→ **EXERCISE DETAILS**
In the records below, find each line with "levelObj" and copy it.

→ **DATA FOR THE TASK**

variable (F) in
/-- **Exactness of the section model upstairs from exactness downstairs.** If at every level `k`
the Čech section complexes of `F` for the family `(V_{a,k} → U_{pk})_a` are exact in positive
degrees, then so is the Čech section complex of `ν*F` for `(V_a → W)_a`: a cocycle comes from a
common level, its differential dies at a further common level, where it becomes a coboundary
(Bhatt–Scholze: "`RΓ(U, ν*K)` is a filtered colimit of the `RΓ(U_i, K)` … filtered colimits are
exact"). [cite: BhattScholze2015, Cor. 5.1.6 (proof)] -/
theorem sections_exact
    (hF : ∀ (k : c.K) (m : ℕ)
      (s : ∀ kk : Fin (m + 2) → ULift.{uS + 1} (Fin c.r), F.obj.obj (op (c.levelObj (m + 1) kk k))),
      cechD (c.levelArrows k) F.obj (m + 1) s = 0 →
        ∃ t : ∀ kk : Fin (m + 1) → ULift.{uS + 1} (Fin c.r), F.obj.obj (op (c.levelObj m kk k)),
          cechD (c.levelArrows k) F.obj m t = s)
    (m : ℕ) (s : ∀ kk : Fin (m + 2) → ULift.{uS + 1} (Fin c.r),
      ((etaleToProetPullback X).obj F).obj.obj (op (c.prod (m + 1) kk)))
    (hs : cechD c.family.f ((etaleToProetPullback X).obj F).obj (m + 1) s = 0) :
    ∃ t : ∀ kk : Fin (m + 1) → ULift.{uS + 1} (Fin c.r),
        ((etaleToProetPullback X).obj F).obj.obj (op (c.prod m kk)),
      cechD c.family.f ((etaleToProetPullback X).obj F).obj m t = s := by
  -- each `s kk` comes from some level; move all of them to a common level `k₀`
  choose k x hx using fun kk => c.exists_leg_eq F (m + 1) kk (s kk)
  obtain ⟨k₀, hk₀⟩ := c.exists_common_level k
  let x₀ : ∀ kk : Fin (m + 2) → ULift.{uS + 1} (Fin c.r), F.obj.obj (op (c.levelObj (m + 1) kk k₀)) :=
    fun kk => F.obj.map (c.levelMap (m + 1) kk (hk₀ kk).some).op (x kk)
  have hx₀ : (fun kk => c.leg F (m + 1) kk k₀ (x₀ kk)) = s := funext fun kk => by
    change c.leg F (m + 1) kk k₀ (F.obj.map _ (x kk)) = s kk
    rw [leg_map_levelMap, hx]
  -- the differential of `x₀` dies upstairs, hence at a common further level `k₁`
  have hD : ∀ kk' ∈ (Finset.univ : Finset (Fin (m + 3) → ULift.{uS + 1} (Fin c.r))),
      c.leg F (m + 2) kk' k₀ (cechD (c.levelArrows k₀) F.obj (m + 1) x₀ kk') = 0 := fun kk' _ => by
    rw [leg_cechD, hx₀]
    exact congrFun hs kk'
  obtain ⟨k₁, g, hg⟩ := c.exists_levelMap_kills F (m + 2) Finset.univ id k₀ _ hD
  -- at level `k₁` the moved cochain is a cocycle, hence a coboundary by `hF`
  let x₁ : ∀ kk : Fin (m + 2) → ULift.{uS + 1} (Fin c.r), F.obj.obj (op (c.levelObj (m + 1) kk k₁)) :=
    fun kk => F.obj.map (c.levelMap (m + 1) kk g).op (x₀ kk)
  have hx₁ : cechD (c.levelArrows k₁) F.obj (m + 1) x₁ = 0 := funext fun kk' => by
    change cechD (c.levelArrows k₁) F.obj (m + 1) (fun kk => F.obj.map (c.levelMap (m + 1) kk g).op (x₀ kk)) kk' = 0
    rw [← map_levelMap_cechD]
    exact hg kk' (Finset.mem_univ _)
  obtain ⟨t, ht⟩ := hF k₁ m x₁ hx₁
  refine ⟨fun kk => c.leg F m kk k₁ (t kk), funext fun kk' => ?_⟩
  rw [← leg_cechD, ht]
  change c.leg F (m + 1) kk' k₁ (F.obj.map _ (x₀ kk')) = s kk'
  rw [leg_map_levelMap, ← hx₀]

/-- The levelwise family `(V_{a,k} → U_{pk})_a` at level `k`, indexed in `Type`. [folklore] -/
def levelFamily (k : c.K) : PreZeroHypercover.{0} (𝔭.diagram.obj (c.p.obj k)) where
  I₀ := Fin c.r
  X a := (c.diagram a).obj k
  f a := c.τ' a k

→ **RESPONSE FOR THIS EXERCISE**
      (s : ∀ kk : Fin (m + 2) → ULift.{uS + 1} (Fin c.r), F.obj.obj (op (c.levelObj (m + 1) kk k))),
        ∃ t : ∀ kk : Fin (m + 1) → ULift.{uS + 1} (Fin c.r), F.obj.obj (op (c.levelObj m kk k)),
  let x₀ : ∀ kk : Fin (m + 2) → ULift.{uS + 1} (Fin c.r), F.obj.obj (op (c.levelObj (m + 1) kk k₀)) :=
  let x₁ : ∀ kk : Fin (m + 2) → ULift.{uS + 1} (Fin c.r), F.obj.obj (op (c.levelObj (m + 1) kk k₁)) :=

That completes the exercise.